- Task details -
Could you copy exactly the line that contains "omit [NeZero N] in" and every line after it to the end of the records, and nothing more?

[Stored data entries]
===
import Summits.QuantumFields.YangMills.Theorems.UnitScaleTiltProp7FibreTrueLinDefect
import HarnessLib

/-!
# Route `UnitScaleTilt`, crux K1 «MinimiserStabilityRegPr» (stmt-QuantumFields-19200), route-R [RP] curved, the `Q`-junction (R2), file C —
# THE WALK MASSES READ IN THE BRICKS' TWO-BLOCK NEIGHBOURHOODS: ON THE (0.4)-FIBRE
# `√Σ_c‖T^{(k)}Y(c)‖² ≤ E_k·S_k + 2√d·Σ_{j<k}C_CM·E_j·S_j`, `S_j = 260·(d+2)L·√((2dL^d)(2d))·Σ_{i<j}ρ^{j−1−i}·μ_i·‖Y_i‖_{ℓ²}` — SUP × `ℓ²`-MASS of the level ratios

Cell `ym3-torus`, keyed width hand `ym-routeR-w3` (D-0154 (3c); (R2) LOCATED 2026-08-28 08:42Z).  Sequel of file B ✓ `…FibreTrueLinDefect`.  THEOREMS ONLY (0 `def`,
0 `sorry`); `--supports stmt-QuantumFields-19200`, count-neutral.  YM₃ on T³ is a ladder rung (R3), not the Clay problem; nothing here claims the stub, the crux, d = 4 or the gap.

THE POINT.  File B displays per-level walk masses `m_j(c)` of the level ratios `Y_j = pertVar Ū₀^{(j)}W̄^{(j)}` along the (0.4) walks at `c`.  ★w2-20520 g3's brick
✓ p607412 `Prop7TrueLinDefectBound` already located every such walk in the two-block neighbourhood `N(c) = {b : blockOf b₋ ∈ {c₋, c₊}}` (`mass_loop_le`, `mass_segment_le`:
mass `≤ (d+2)L·Σ_{b∈N(c)}‖Y_j(b)‖`; `#N(c) ≤ 2dL^d`, multiplicity `2d`: `card_nbhd_le`, `sum_nbhd_le`).  Reading `m_j(c) := (d+2)L·Σ_{N(c)}‖Y_j‖` there: the walk-mass
hypotheses of file B DISAPPEAR, and `√(Σ_c m_j(c)⁴) ≤ μ_j·(d+2)L·√((2dL^d)(2d))·√(Σ_b‖Y_j(b)‖²)` for ANY per-level bound `μ_j ≥ (d+2)L·Σ_{N(c)}‖Y_j‖` (Cauchy–Schwarz on `N(c)`,
multiplicity) — the «sup × mean» form: ONE sup-type factor `μ_j` (smallness `72μ_j ≤ 1`, `3μ_j + a_j < δ_N`) times the `ℓ²` MASS of the level-`j` ratio field.  What stays
displayed: `μ_j` and `‖Y_j‖_{ℓ²}` (suppliers: the two-field∕cut-off sup row of ✓ p609586's technique, `≈ 2(d+1)L^jρ`, and the interior mean-value input `C_reg` of
✓ p609586 §4 — ★w1-19200 g6's (S3′) row), the tower sizes of ★routeR-w2's `tower_plaq_lt` regime.

WHAT IS PROVED (ns `…Theorems.Prop7FibreTrueLinDefectMass`; `SU(N)`, any `P`, `k ≤ m + K`).
* §1 `sqrt_sum_pow_four_le`, `sum_sq_nbhdMass_le`, `sqrt_sum_nbhdMass_pow_four_le` — the `ℓ⁴ ≤ sup·ℓ²` and two-block Cauchy–Schwarz bookkeeping.
* §2 ★★★ `sqrt_sum_normSq_trueLinIter_le_of_iter_eq_mass` — file B's bound with the walk masses discharged in `N(c)` and the sup × mass reading.
HONEST SCOPE.  Bookkeeping; nothing of [Balaban1985Averaging] is asserted beyond the cited tree theorems.

References: T. Bałaban, CMP 98 (1985) 17–51 [Balaban1985Averaging] (Prop. 3 (122)–(126) p.36, (19)–(20) p.21); CMP 109 (1987) 249–301 [Balaban1987RG1] ((0.3)–(0.4) pp.252–253);
CMP 102 (1985) 277–309 [Balaban1985Variational] ((15) p.280, Prop. 7 p.299).
-/

set_option autoImplicit false

noncomputable section

open scoped BigOperators Matrix.Norms.L2Operator

namespace Summit.QuantumFields.YangMills.Theorems.Prop7FibreTrueLinDefectMass

open Literature.MathematicalPhysics.QuantumFieldTheory.Balaban1983to89
open Finset T4Continuum BlockAveraging AveragingRT ExpMeanLog BlockAveragingEMLLinearised BlockAveragingEMLLinearisedBackground BlockAveragingEMLProp2
open Summit.QuantumFields.YangMills.Theorems.Prop7TrueLinDefectBound (mass_loop_le mass_segment_le card_nbhd_le sum_nbhd_le)
open Summit.QuantumFields.YangMills.Theorems.Prop7FibreTrueLinDefect (sqrt_sum_normSq_trueLinIter_le_of_iter_eq)

variable {P : Params} {N : ℕ} [NeZero N]

/-! ## §1 `ℓ⁴ ≤ sup × ℓ²` and the two-block Cauchy–Schwarz -/

omit [NeZero N] in
/-- `√(Σ m⁴) ≤ μ·√(Σ m²)` when `0 ≤ m ≤ μ` termwise. [folklore] -/
theorem sqrt_sum_pow_four_le {ι : Type*} (s : Finset ι) (m : ι → ℝ) {μ : ℝ} (hm0 : ∀ i ∈ s, 0 ≤ m i) (hm : ∀ i ∈ s, m i ≤ μ) :
    Real.sqrt (∑ i ∈ s, m i ^ 4) ≤ μ * Real.sqrt (∑ i ∈ s, m i ^ 2) := by
  by_cases hs : s = ∅
  · simp [hs]
  obtain ⟨i₀, hi₀⟩ := Finset.nonempty_iff_ne_empty.mpr hs
  have hμ : 0 ≤ μ := (hm0 i₀ hi₀).trans (hm i₀ hi₀)
  have h : ∑ i ∈ s, m i ^ 4 ≤ μ ^ 2 * ∑ i ∈ s, m i ^ 2 := by
    rw [Finset.mul_sum]
    refine Finset.sum_le_sum fun i hi => ?_
    have h1 : m i ^ 2 ≤ μ ^ 2 := pow_le_pow_left₀ (hm0 i hi) (hm i hi) 2
    nlinarith [sq_nonneg (m i)]
  calc Real.sqrt (∑ i ∈ s, m i ^ 4) ≤ Real.sqrt (μ ^ 2 * ∑ i ∈ s, m i ^ 2) := Real.sqrt_le_sqrt h
    _ = μ * Real.sqrt (∑ i ∈ s, m i ^ 2) := by rw [Real.sqrt_mul (sq_nonneg _), Real.sqrt_sq hμ]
===
- Answer to the problem -
omit [NeZero N] in
/-- `√(Σ m⁴) ≤ μ·√(Σ m²)` when `0 ≤ m ≤ μ` termwise. [folklore] -/
theorem sqrt_sum_pow_four_le {ι : Type*} (s : Finset ι) (m : ι → ℝ) {μ : ℝ} (hm0 : ∀ i ∈ s, 0 ≤ m i) (hm : ∀ i ∈ s, m i ≤ μ) :
    Real.sqrt (∑ i ∈ s, m i ^ 4) ≤ μ * Real.sqrt (∑ i ∈ s, m i ^ 2) := by
  by_cases hs : s = ∅
  · simp [hs]
  obtain ⟨i₀, hi₀⟩ := Finset.nonempty_iff_ne_empty.mpr hs
  have hμ : 0 ≤ μ := (hm0 i₀ hi₀).trans (hm i₀ hi₀)
  have h : ∑ i ∈ s, m i ^ 4 ≤ μ ^ 2 * ∑ i ∈ s, m i ^ 2 := by
    rw [Finset.mul_sum]
    refine Finset.sum_le_sum fun i hi => ?_
    have h1 : m i ^ 2 ≤ μ ^ 2 := pow_le_pow_left₀ (hm0 i hi) (hm i hi) 2
    nlinarith [sq_nonneg (m i)]
  calc Real.sqrt (∑ i ∈ s, m i ^ 4) ≤ Real.sqrt (μ ^ 2 * ∑ i ∈ s, m i ^ 2) := Real.sqrt_le_sqrt h
    _ = μ * Real.sqrt (∑ i ∈ s, m i ^ 2) := by rw [Real.sqrt_mul (sq_nonneg _), Real.sqrt_sq hμ]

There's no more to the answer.